By Guest Writer: Dr. Stanley Guffey

Large and mega-large undergraduate classes are standards of the large research university educational landscape.

LL classIn the United States, large university classes were initially created to accommodate the influx of students afforded college through the GI bill, and later to accommodate the general expansion of the higher education franchise. However, prior to this change, popular and gifted lecturers in European and North American universities often attracted large numbers of students to their courses.

Two roots reflect the rationale, if not the necessity, of large classes: faculty time, and the utility of the lecture. Like it or not, the limits on faculty time is an unavoidable and persistent reality of the large research university, necessitating these large enrollment classes. On the other hand, research over the past 30 years negates the utility of the simple stand-up lecture as an effective means of instruction. The first justification for large enrollment classes may be effectively unavoidable; the second is suspect at best, and cause for reconsideration.

How large is large? A poll of higher education faculty will elicit a range of responses “anything over 20 or 25”, “an enrollment over about 35”, “more than 50”, or “about a hundred or larger”. Other faculty members take a process management perspective, defining “large” as any enrollment where essay exams and written assignments are prohibitive, or where group work or in-class discussion is difficult to manage.

Photo of Jackie Jacobs

Jackie Jacobs

Dr. Jackie Jacobs in the Haslam College of Business Department of Management—one of the TennTLC creative teaching grantees—avoids thinking of numbers in her discussion of the large class problem, instead focusing on a researched aspect of the instructor’s role: immediacy. Following this line of inquiry, she defines immediacy as “a set of behaviors which creates a perception of physical or psychological closeness between communicators” (Jacobs, 2013; cf.

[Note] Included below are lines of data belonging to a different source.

import Mathlib
import Summits.PneNP.PneNP.Theses.OverlapGapAlgebra
import Summits.PneNP.PneNP.Theorems.OverlapGapAlgebraSolvableImpliesStableSectionLexLocality
import Summits.PneNP.PneNP.Theorems.OverlapGapAlgebraSolvableImpliesStableSectionBfsWitness
import Summits.PneNP.PneNP.Theorems.OverlapGapAlgebraSolvableImpliesStableSectionHallCount
import Summits.PneNP.PneNP.Theorems.OverlapGapAlgebraSolvableImpliesStableSectionPeelCount
import Summits.PneNP.PneNP.Theorems.OverlapGapAlgebraSolvableImpliesStableSectionLowDensityAsymptotics
import Summits.PneNP.PneNP.Theorems.OverlapGapAlgebraSolvableImpliesStableSectionLowDensityAssembly

/-!
# Exact sections at low density — the crux `SolvableImpliesStableSection` (stmt-PneNP-2463) holds for `α ≤ 1/(32k²)`

Line `Sketch`, lead prover-line-stmt-PneNP-2463-c1-0 (continuation c1), cycle 1.  This file composes the six landed
stubs of the low-density block of skeleton v3 (`stub_lexLocality`, `stub_bfsWitness`, `stub_hallCount`,
`stub_peelCount`, `stub_lowDensityAsymptotics`, `stub_lowDensityAssembly`) into:

* `conclusion_low_density` — for every `k ≥ 3`, `0 < α ≤ 1/(32k²)`, `η > 0`, `ν ≥ 0` and `c > 0`, EVENTUALLY in `n`
  (so in particular infinitely often) some map `g` (the `toLex`-least satisfying assignment) is `ν`-valid at every
  splice point of the Bresler–Huang resampling path and moves `≤ η n` between consecutive splice points on at least
  an `e^{-cn}` fraction (in fact `≥ 1/2`) of all path tuples — the CONCLUSION of the crux, with no hypothesis;
* `solvableImpliesStableSection_of_density_le` — hence the crux restricted to `α ≤ 1/(32k²)` is a theorem (its
  solvability hypothesis is not used).

Mechanism (f-free, second calibration of the crux after `…ConstSection` (`ν > 2^{-k}`) and `…EtaGeOne` (`η ≥ 1`)):
Hall/SDR expansion of sparse random `k`-CNF (`k ≥ 3`) makes all `k(mk+1)` splice instances satisfiable with failure
probability `O(1/n)`; the lex-least solution is LOCAL across the clause-sharing components of the pooled pair
`(Ψ_r, Ψ_{r+1})`, and those components have `< 2 log₂ n + 4` clauses w.h.p. by a first moment over BFS witnesses at
`16 k² α ≤ 1/2`.  This answers refuter note (i) on the item (quantifier shape: at FIXED small `k` the conclusion is
owed for arbitrarily small `η` and `ν`) in the affirmative at low density: stable exact sections exist there for
all `η, ν > 0` simultaneously.  Together with the other calibrations the contentful strip of the crux is
`1/(32k²) < α < 2^k`, `η < 1`, `ν ≤ 2^{-k}` (skeleton v3's parked `stub_transferCore`).
-/

set_option linter.dupNamespace false -- `Summit.PneNP.PneNP.…`: summit = sub-problem (D-0017)

namespace Summit.PneNP.PneNP.Cruxes.SolvableImpliesStableSection.Sketch

open Finset
open scoped Classical

/-- **The crux's conclusion at low density, unconditionally** (every `k ≥ 3`, `0 < α ≤ 1/(32k²)`, `η > 0`,
`ν ≥ 0`, `c > 0`): the landed stubs 2–6 fed into the landed assembly (stub 7). -/
theorem conclusion_low_density (k : ℕ) (hk : 3 ≤ k) (α η ν : ℝ) (hα : 0 < α)
    (hαk : α ≤ 1 / (32 * (k : ℝ) ^ 2)) (hη : 0 < η) (hν : 0 ≤ ν) (c : ℝ) (hc : 0 < c) :
    ∀ᶠ n : ℕ in Filter.atTop, ∀ m : ℕ, m = ⌊α * n⌋₊ →
      ∃ g : (Fin m → Fin k → Fin n × Bool) → (Fin n → Bool),
        Real.exp (-(c * n)) * Fintype.card (Fin (k + 1) → Fin m → Fin k → Fin n × Bool) ≤
        ((Finset.univ.filter fun Ψ : Fin (k + 1) → Fin m → Fin k → Fin n × Bool =>
          let P : Fin k → ℕ → Fin m → Fin k → Fin n × Bool :=
            fun r q a b => if (a : ℕ) * k + b < q then Ψ r.succ a b else Ψ r.castSucc a b
          (∀ r : Fin k, ∀ q ≤ m * k, ((Finset.univ.filter fun i : Fin m =>
            ∀ j, g (P r q) (P r q i j).1 ≠ (P r q i j).2).card : ℝ) ≤ ν * m) ∧
          ∀ r : Fin k, ∀ q < m * k,
            (hammingDist (g (P r q)) (g (P r (q + 1))) : ℝ) ≤ η * n).card : ℝ) :=
  stub_lowDensityAssembly k hk α η ν hα hαk hη hν
    (fun k m n Φ Φ' a Scl W h1 h2 h3 h4 x y hx hy =>
      stub_lexLocality k m n Φ Φ' a Scl W h1 h2 h3 h4 x y hx hy)
    stub_bfsWitness
    (fun k m n hk hn hmn r q => stub_hallCount k m n hk hn hmn r q)
    (fun k m n hn r u f hf p hp => stub_peelCount k m n hn r u f hf p hp)
    (fun k hk α η c hα hαk hη hc => stub_lowDensityAsymptotics k hk α η c hα hαk hη hc) c hc

/-- **The crux restricted to low density is a theorem** (hypothesis unused): for every `k ≥ 3`,
`0 < α ≤ 1/(32k²)`, `η, ν > 0`, ANY hypothesis (in particular efficient solvability with non-vanishing probability)
implies the conclusion of `SolvableImpliesStableSection` at `(k, α, η, ν)` — stated in exactly the crux's shape
(`∃ᶠ n`), from the eventual statement `conclusion_low_density`. -/
theorem solvableImpliesStableSection_of_density_le (k : ℕ) (hk : 3 ≤ k) (α η ν : ℝ) (hα : 0 < α)
    (hαk : α ≤ 1 / (32 * (k : ℝ) ^ 2)) (hη : 0 < η) (hν : 0 < ν) (c : ℝ) (hc : 0 < c) :
    ∃ᶠ n : ℕ in Filter.atTop, ∀ m : ℕ, m = ⌊α * n⌋₊ →
      ∃ g : (Fin m → Fin k → Fin n × Bool) → (Fin n → Bool),
        Real.exp (-(c * n)) * Fintype.card (Fin (k + 1) → Fin m → Fin k → Fin n × Bool) ≤
        ((Finset.univ.filter fun Ψ : Fin (k + 1) → Fin m → Fin k → Fin n × Bool =>
          let P : Fin k → ℕ → Fin m → Fin k → Fin n × Bool :=
            fun r q a b => if (a : ℕ) * k + b < q then Ψ r.succ a b else Ψ r.castSucc a b
          (∀ r : Fin k, ∀ q ≤ m * k, ((Finset.univ.filter fun i : Fin m =>
            ∀ j, g (P r q) (P r q i j).1 ≠ (P r q i j).2).card : ℝ) ≤ ν * m) ∧
          ∀ r : Fin k, ∀ q < m * k,
            (hammingDist (g (P r q)) (g (P r (q + 1))) : ℝ) ≤ η * n).card : ℝ) :=
  (conclusion_low_density k hk α η ν hα hαk hη hν.le c hc).frequently

end Summit.PneNP.PneNP.Cruxes.SolvableImpliesStableSection.Sketch
import Summits.HubbardSuperconductivity.HubbardSuperconductivity.Theorems.AnisotropyChordTransferFibre3FinX3Eval

/-!
# Route `AnisotropyChord` / H0 rotor rung: FIN per-`L` GM₃ (X5), `L = 34` — rows `N₁` / D / side-condition cell facts, part `p15`

Kernel facts (`decide +kernel`) for cert cells 50, 51 of the per-`L` grid of `L = 34`: `xbnCellAny2` (row `N₁` on XB2 point wedges recomputed in the kernel, exporting the literal brackets `nt ⊇ T⁺ − 3λ₂` and `tb ⊇ T⁺·D`), `xdCellAnyN0` (row D, reads `nt`), `sdCellAnyZN` (side condition, reads `nt`); evaluators `…FinX3Eval` / `…FinX5Eval`; constants from the compiled design probe (x3probe/x3plan, margins c ×0.985, b ×1.03, aD ×1.03); assembled in `…FinX5GM3ThirtyFour`.
Prover seat `hubbard-h0-rotor-p3` g8; helper for piece A = stmt-HubbardSuperconductivity-23918 of rung 19089 (`--supports`, helper class).
WHAT THIS IS NOT: nothing here proves superconductivity in the Hubbard model (rotor TARGET as worded stays FALSE, g15 verdict); kernel facts for the FIN certificate of ONE conditional reduction.  Tree imports only; zero data; standard axioms.
-/

set_option linter.dupNamespace false
set_option autoImplicit false

namespace Summit.HubbardSuperconductivity.HubbardSuperconductivity.Theorems.AnisotropyChord.Transfer.Fibre3

namespace FinXD

open FinXB FinCell Hole2

set_option maxHeartbeats 4000000 in
/-- row `N₁` of cell 50 of `L = 34` (`c = 61/100`), exporting `nt`, `tb`. [folklore] -/
theorem xn34_50 : xbnCellAny2 34 (49/50 : ℚ) 155020727665278 158896245856910 (61/100 : ℚ) ((-1113628875169 : ℤ), (1291276033699 : ℤ)) ((463945715606365 : ℤ), (477982852118729 : ℤ)) = true := by decide +kernel

set_option maxHeartbeats 4000000 in
/-- row D of cell 50 of `L = 34` (`aD = 43/500`). [folklore] -/
theorem xd34_50 : xdCellAnyN0 34 (49/50 : ℚ) 155020727665278 158896245856910 (43/500 : ℚ) ((-1113628875169 : ℤ), (1291276033699 : ℤ)) = true := by decide +kernel

set_option maxHeartbeats 4000000 in
/-- side condition of cell 50 of `L = 34` (`c, b = 57/100, aD`). [folklore] -/
theorem sd34_50 : sdCellAnyZN 34 (49/50 : ℚ) 100 155020727665278 158896245856910 ((61/100 : ℚ), (57 : ℕ), (43/500 : ℚ)) ((-1113628875169 : ℤ), (1291276033699 : ℤ)) = true := by decide +kernel

set_option maxHeartbeats 4000000 in
/-- row `N₁` of cell 51 of `L = 34` (`c = 61/100`), exporting `nt`, `tb`. [folklore] -/
theorem xn34_51 : xbnCellAny2 34 (49/50 : ℚ) 158896245856910 162868652003333 (61/100 : ℚ) ((-1101810399002 : ℤ), (1296015385903 : ℤ)) ((475584017694570 : ℤ), (489904880873060 : ℤ)) = true := by decide +kernel

set_option maxHeartbeats 4000000 in
/-- row D of cell 51 of `L = 34` (`aD = 43/500`). [folklore] -/
theorem xd34_51 : xdCellAnyN0 34 (49/50 : ℚ) 158896245856910 162868652003333 (43/500 : ℚ) ((-1101810399002 : ℤ), (1296015385903 : ℤ)) = true := by decide +kernel

set_option maxHeartbeats 4000000 in
/-- side condition of cell 51 of `L = 34` (`c, b = 57/100, aD`). [folklore] -/
theorem sd34_51 : sdCellAnyZN 34 (49/50 : ℚ) 100 158896245856910 162868652003333 ((61/100 : ℚ), (57 : ℕ), (43/500 : ℚ)) ((-1101810399002 : ℤ), (1296015385903 : ℤ)) = true := by decide +kernel

end FinXD

end Summit.HubbardSuperconductivity.HubbardSuperconductivity.Theorems.AnisotropyChord.Transfer.Fibre3
/-!
# `Balaban1983to89.B12EuclClause263` — [Balaban1987RG1] p. 263, the Euclidean-invariance clause of the inductive
assumptions: «We assume that the action (1.3) is invariant with respect to the transformations of the lattice T⁽ᵏ⁾.
More precisely, we notice that the explicitly defined expressions in the j-th term in (1.3) are invariant with respect
to the Euclidean transformations of the lattice T⁽ʲ⁺¹⁾, and we assume that this is true for all expressions in this
term.» — PACKAGED on the cell's tower `Step.SFTower` with the NESTED symmetry group (interface row I-r09-2), and the
implication «clause ⇒ first sentence» PROVED

HONEST FRAMING (cell `lit-balaban`, verbatim): statement-level skeleton of published theorems with citation tags;
proofs where landed; nothing here is a claim about the Yang–Mills mass gap.

CITATION HEADER.  T. Bałaban, *Renormalization group approach to lattice gauge field theories. I. Generation of
effective actions in a small field approximation and a coupling constant renormalization in four dimensions*,
Commun. Math. Phys. **109** (1987) 249–301, doi:10.1007/bf01215223 [Balaban1987RG1] (cell paper B12; held text
`paper:balaban1987-cmp109-rg-i-small-field`, journal page = PDF page + 248; p. 263 [PDF 15] and p. 269 [PDF 21]
re-read for this module).  Unit `lit-balaban-r09` gen 10 (reader/typer of CMP 109, display owner), SKELETON rows
`B12.Txt@263b` (the clause), `B12.Eq2.17-2.18` ((2.17) «a Euclidean symmetry r of the torus T, preserving the torus
T⁽ᵏ⁺¹⁾»), `B12.Eq1.3` (the form (1.3)); interface row I-r09-2 of `HOME/INTERFACES.md` («remaining gap = packaging
translations + permutations + creflect as the (2.17) group acting on the `Step.SFTower` terms for the p. 263 clause»).

WHAT IS PRINTED (verbatim).  p. 263 [PDF 15]: *«Other symmetries are Euclidean lattice transformations. We assume that
the action (1.3) is invariant with respect to the transformations of the lattice T⁽ᵏ⁾. More precisely, we notice that
the explicitly defined expressions in the j-th term in (1.3) are invariant with respect to the Euclidean
transformations of the lattice T⁽ʲ⁺¹⁾, and we assume that this is true for all expressions in this term.»*  p. 269
[PDF 21]: *«Now consider a Euclidean symmetry r of the torus T, preserving the torus T⁽ᵏ⁺¹⁾. We define generally
(rU)(b) = U(rb), rb = r⟨b₋, b₊⟩ = ⟨rb₋, rb₊⟩. (2.17)»*  (1.3) p. 260 [PDF 12] is the tree's `Step.SFTower.action13`:
`A_k(U_k) = −(1/g_k²)A(U_k) + Σ_{j=0}^{k−1} {−β_{j+1}(g_j)A(U_k) + [log Z⁽ʲ⁾(U_k) − log Z⁽ʲ⁾(1)] + [𝐄⁽ʲ⁺¹⁾(g_j,U_k) −
𝐄⁽ʲ⁺¹⁾(g_j,1)]}` as a function of the background field `U_k` on the finest lattice `T_η` (`Site P 0`).

DICTIONARY print → Lean (the cell's centred block geometry (0.1)/(0.3), `Setup.emb`/`blockOf`).  «Euclidean
transformations of the lattice T⁽ʲ⁾», acting on configurations on `T_η ⊃ T⁽ʲ⁾` by the pull-back (2.17), ↦ the group
generated by (i) the translations of `T_η` by the fine vectors `L^j·a`, `a ∈ T⁽ʲ⁾` (`Site.scaleTo j a`,
`GaugeField.translate`; these are exactly the translations mapping `T⁽ʲ⁾ ⊂ T_η` onto itself, `Site.emb_add`), (ii) the
CENTRE reflections `x_ρ ↦ −x_ρ − 1` of the labels (`GaugeField.creflect` of `T4Covariance`: they preserve every
`T⁽ʲ⁾ ⊂ T_η`, `Site.emb_creflect`; the naive axis reflection `x_ρ ↦ −x_ρ` does NOT, `AveragingReflection.not_reflect_equivariant`),
(iii) the coordinate permutations (`GaugeField.permute`).  Invariance of a function under the generators
(`NestedInvariant j`) is invariance under the group.  «the j-th term in (1.3)» ↦ `term13 T j`; «the explicitly defined
expressions» ↦ the Wilson-action summands `−β_{j+1}(g_j)A(U_k)` (and `−(1/g_k²)A(U_k)`); «all expressions in this term»
↦ `U ↦ log Z⁽ʲ⁾(U)` and `U ↦ Re 𝐄⁽ʲ⁺¹⁾(g_j, U)` of the tower (`T.logZ j`, `T.Etot (j+1) (g j) (T.ofBackground ·)`).

WHAT IS PROVED (kernel-checked, no `sorry`, standard axioms; definitions with bodies `NestedInvariant`, `EuclInvariantC`,
`BackgroundCovariant`, `term13`, `EuclClause263`; no `Prop`-valued named fact):
* § 1 `NestedInvariant j F` and its calculus: `nestedInvariant_zero_iff` (at `j = 0`: all translations), **`mono`/`of_le`**
  (a coarser lattice is preserved by FEWER symmetries: `scaleTo (j+1) a = scaleTo j (L·a)`), `add`/`sub`/`neg`/`mul`/
  `const_mul`/`const`/`comp`/`re`;
* § 2 «the explicitly defined expressions … are invariant»: **`wilsonAction4_nestedInvariant`** (every `j`; from the tree's
  `wilsonAction4_translate/_reflect/_permute` and `creflect = reflect ∘ translate`), `wilsonAction_nestedInvariant`;
* § 3 the tower: `term13`, **`action13_eq_sum_term13`** ((1.3) = leading term + Σ terms, `rfl` up to `Finset.sum`),
  `EuclClause263 T k` (= the assumption: for `j < k` the two non-explicit expressions of the `j`-th term are invariant
  under the transformations of `T⁽ʲ⁺¹⁾`), `term13_nestedInvariant`, and **`action13_nestedInvariant`**: the clause
  IMPLIES the first sentence «the action (1.3) is invariant with respect to the transformations of the lattice T⁽ᵏ⁾»
  (read on `T_η`: invariance under the symmetries preserving `T⁽ᵏ⁾`; each `j`-th term is invariant under the larger
  group preserving `T⁽ʲ⁺¹⁾ ⊇`-wise, `j + 1 ≤ k`); `action16_nestedInvariant`, `Ek_nestedInvariant` likewise;
* § 4 one level: `EuclInvariantC` (translations + centre reflections + permutations of ONE torus `T⁽ᵏ⁾`) and
  **`euclInvariantC_iff_euclInvariant`** — on a single torus it is the gen-1 notion `B12SmallFieldDomain259.EuclInvariant`
  (naive reflections), because `c_ρ = r_ρ ∘ τ_{−e_ρ}` (`GaugeField.creflect_eq`, `creflect_translate_shift`);
  `nestedInvariant_zero_iff_euclInvariantC`;
* § 5 across levels: `BackgroundCovariant k bgU` (a map `V ↦ U_k(V)` from `T⁽ᵏ⁾`- to `T_η`-configurations intertwining
  the symmetries of `T⁽ᵏ⁾` with those of `T_η` preserving `T⁽ᵏ⁾`) and **`euclInvariantC_comp_of_nestedInvariant`**:
  for such a map, `V ↦ A_k(U_k(V))` is Euclidean invariant on `T⁽ᵏ⁾` as soon as `A_k` is `NestedInvariant k` — the
  first sentence in its `V`-form «A_k(V) = A_k(U_k(V))» (p. 260); conversely **`nestedInvariant_comp_iter`**: a
  one-level-invariant function of the averages `M^k(U)` is `NestedInvariant k` in `U` when every averaging step is
  covariant (`AveragingRT.iter_translate/iter_creflect/iter_permute` of `T4Covariance`/`T4Continuum`), e.g. the tree's
  axial average (`axial_nestedCovariant`: `axial_avg_translate`, `axial_avg_creflect` — permutations need the
  hypothesis, the axial average being direction-labelled).
NOT CLAIMED: that Bałaban's minimizers `U_k(V)` ARE `BackgroundCovariant` (covariance of the variational problem [15]
is not in the tree; it enters as the hypothesis), nor the clause itself for the genuine `log Z⁽ʲ⁾`, `𝐄⁽ʲ⁾` (it is an
inductive ASSUMPTION in print, discharged in [I] §2/(2.17)–(2.18) and [II]; the cell's `Step.SFHyp` leaves it untyped,
DIVERGENCE D-f2.1 — this module supplies the missing field as the separate `Prop` `EuclClause263`, importer-safe).

v1.1 (unit `lit-balaban-r09` gen 10, 2026-08-21; APPEND-ONLY new § 6, no v1.0 declaration changed): the permutation
clause of `axial_nestedCovariant` DISCHARGED — `lineSite_permute`/`line_permute` (the straight contour of a permuted
coarse bond is the permuted contour), `pathProd_permute`, **`axialAvg_permute`** (`axialAvg (U ∘ π) = (axialAvg U) ∘ π`),
`axial_avg_permute`, hence **`axial_nestedCovariant'`** (hypothesis-free: the tree's axial averaging family is
nested-covariant) and `nestedInvariant_comp_axialIter` (every one-level Euclidean-invariant function of the axial
averages `M^k(U)` is invariant under the transformations of `T_η` preserving `T⁽ᵏ⁾`).

v1.2 (unit `lit-balaban-r09` gen 10, 2026-08-21; APPEND-ONLY new § 7 + one import `B12ChiInvariance269` for the bond
map `cbond`; no v1.1 declaration changed): THE BACKGROUND MAP.  v1.0's `BackgroundCovariant` (strict covariance
`U_k(rV) = r·U_k(V)`) is replaced, for the tree's `Setup.Background` DATA, by what the papers give: [B11]
= [Balaban1985Variational] Thm 1 p. 279 makes the minimal ORBIT unique («modulo gauge»), so the minimal configuration
of a transformed datum is the transformed minimal configuration UP TO A GAUGE TRANSFORMATION, and the first sentence of
p. 263 for `A_k(V) = A_k(U_k(V))` (p. 260) follows from the GAUGE invariance of `A_k` together with its invariance under
the transformations of `T_η` preserving `T⁽ᵏ⁾`.  PROVED: `creflect_apply_cbond`, `creflect_creflect` (the centre
reflection of configurations is an involution), `IsBackground.transport` (constrained minimality is transported by a
pair of mutually inverse symmetries intertwining the averages and preserving the regular class and the Wilson action),
its three instances `IsBackground.translate` / `.creflect` / `.permute` (nested-covariant averagings, e.g. the axial
ones by `axial_nestedCovariant'`), the predicate `UniqueModGauge` ([B11] Thm 1 as a hypothesis on the data, on a domain
`D`), and **`action_comp_background_invariant`**: uniqueness modulo gauge on an invariant domain + invariant regular
class + gauge-invariant, nested-invariant `A_k` ⇒ `V ↦ A_k(U_k(V))` is invariant under the translations, centre
reflections and permutations of `T⁽ᵏ⁾` on that domain (`euclInvariantC_comp_background` when the domain is everything).

v1.3 (unit `lit-balaban-r09` gen 10, 2026-08-21; DOCFIX ONLY — no declaration, statement or proof changed): the docstring
of `IsBackground.transport` no longer calls the transport «the mechanism of [B11] (181) p. 307» — p. 307 prints (181)
`U_k(V^v) = U_k(V)^{v̄}` as a gauge-covariance identity extended by analyticity, not a transport-of-minimality argument;
the lemma is our elementary analogue for lattice symmetries and is now cited to the p. 263 clause it serves (referee
ref-1 g33 F4-minor, 2026-08-21T17:12:43Z).

v1.4 (unit `lit-balaban-r09` gen 48, 2026-08-24; APPEND-ONLY new § 8, no import added, no earlier declaration changed):
THE PERMUTATION CLAUSE FOR THE PRINTED `χ_k` OF (2.9).  `B12ChiInvariance269` § 5–§ 6 proved «all the remaining
operations preserve the invariance» (p. 269, after (2.18)) for the printed characteristic function under the coarse
translations and the centre reflections; the third generator of the symmetries «preserving the torus T⁽ᵏ⁺¹⁾» — the
coordinate permutations `π` — is served here (this file imports `B12ChiInvariance269`, not conversely, and holds § 6's
`line_permute`): `permute_b0` (`π b₀(c) = b₀(π c)`), `exists_b0_eq_permute_iff` (the excluded set `{b₀(c)}` of (2.9) is
permutation stable), **`chiFluctPrinted_permute`** / `chiFluct_permute` (`χ_k(B′ ∘ π) = χ_k(B′)`, with any bondwise
isometries), so that `χ_k` is `NestedInvariant`-shaped under all three generators together with
`B12ChiInvariance269.chiFluctPrinted_translate` / `chiFluctPrinted_cbond`.
-/

namespace Literature.MathematicalPhysics.QuantumFieldTheory.Balaban1983to89.B12EuclClause263

open Literature.MathematicalPhysics.QuantumFieldTheory.Balaban1983to89

/-! ## 1. Invariance under the Euclidean transformations of `T_η` preserving `T⁽ʲ⁾` -/

section Nested

variable {P : Params} {G : Type*} [GaugeGroup G] {α : Type*}

/-- **«invariant with respect to the Euclidean transformations of the lattice T⁽ʲ⁾»** for a function of the
configurations on the finest torus `T_η` (on which `T⁽ʲ⁾` sits as the centres of the `j`-blocks): invariance under the
pull-backs (2.17) along (i) the translations by `L^j·a`, `a ∈ T⁽ʲ⁾`, (ii) the centre reflections, (iii) the coordinate
permutations — a generating set of the symmetries of `T_η` preserving `T⁽ʲ⁾`. [cite: Balaban1987RG1, §1 p.263] -/
def NestedInvariant (j : ℕ) (F : GaugeField P 0 G → α) : Prop :=
  (∀ (a : Site P j) (U : GaugeField P 0 G), F (U.translate (Site.scaleTo j a)) = F U) ∧
  (∀ (ρ : Fin P.d) (U : GaugeField P 0 G), F (U.creflect ρ) = F U) ∧
  (∀ (π : Equiv.Perm (Fin P.d)) (U : GaugeField P 0 G), F (U.permute π) = F U)

/-- At `j = 0` (the lattice `T_η` itself) the translations are ALL translations of `T_η`. [cite: Balaban1987RG1, §1 p.263] -/
theorem nestedInvariant_zero_iff (F : GaugeField P 0 G → α) :
    NestedInvariant 0 F ↔
      (∀ (a : Site P 0) (U : GaugeField P 0 G), F (U.translate a) = F U) ∧
      (∀ (ρ : Fin P.d) (U : GaugeField P 0 G), F (U.creflect ρ) = F U) ∧
      (∀ (π : Equiv.Perm (Fin P.d)) (U : GaugeField P 0 G), F (U.permute π) = F U) := Iff.rfl

namespace NestedInvariant

variable {j : ℕ} {F F₁ F₂ : GaugeField P 0 G → α}

/-- **Monotonicity**: the symmetries preserving the coarser lattice `T⁽ʲ⁺¹⁾` are among those preserving `T⁽ʲ⁾`
(`L^{j+1}·a = L^j·(L·a)`, `Site.scaleTo_succ`), so invariance for `T⁽ʲ⁾` implies invariance for `T⁽ʲ⁺¹⁾`.
[cite: Balaban1987RG1, §1 p.263] -/
theorem mono (h : NestedInvariant j F) : NestedInvariant (j+1) F :=
  ⟨fun a U => by rw [Site.scaleTo_succ]; exact h.1 (Site.scale a) U, h.2.1, h.2.2⟩

/-- Monotonicity along `j ≤ j'`. [cite: Balaban1987RG1, §1 p.263] -/
theorem of_le {j' : ℕ} (h : NestedInvariant j F) (hjj' : j ≤ j') : NestedInvariant j' F := by
  induction hjj' with
  | refl => exact h
  | step _ ih => exact ih.mono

Mehrabian, 1971). The significance of this perspective is that instructors, through their immediacy or lack thereof, “play a critical role in the development of talent and in student’s attitudes toward education.”

For Jacobs, what defines large is a function of the attention an instructor gives to immediacy, and the tools she employs to try to achieve it.

From this perspective, a class of 25 where the instructor’s sole contact with students is as the deliverer of content and evaluator of exams is lacking in essential immediacy, and therefore, could be defined as large even with the smaller number, due to its lack of immediacy. So, a class of 150 where the instructor is using tools and teaching techniques to achieve an element of immediacy is more effective than the hypothetical lecture to 25 students, and in the sense of immediacy, not so large after all. Fortunately, the former is an abstraction that does not occur at UT. And the latter situation is achievable through purposeful course design.

Lecture (learning through listening) does not facilitate deep learning. Lecture engages the listener and can motivate listeners to learn. I stand by happy sadboth statements, but will need to qualify the latter. Passivity is a frequent but not an absolute consequence of the lecture. For the disciplined mind, equipped with the necessary prior knowledge and understanding, and focused on the subject at hand, lectures can be effective learning vehicles in which the mind of the listener is actively involved. By contrast, novice learners lacking both the disciplinary background and the habits of mind of the expert learner, quickly become passive listeners, hearers at best, but not active participants in the construction of new knowledge for themselves.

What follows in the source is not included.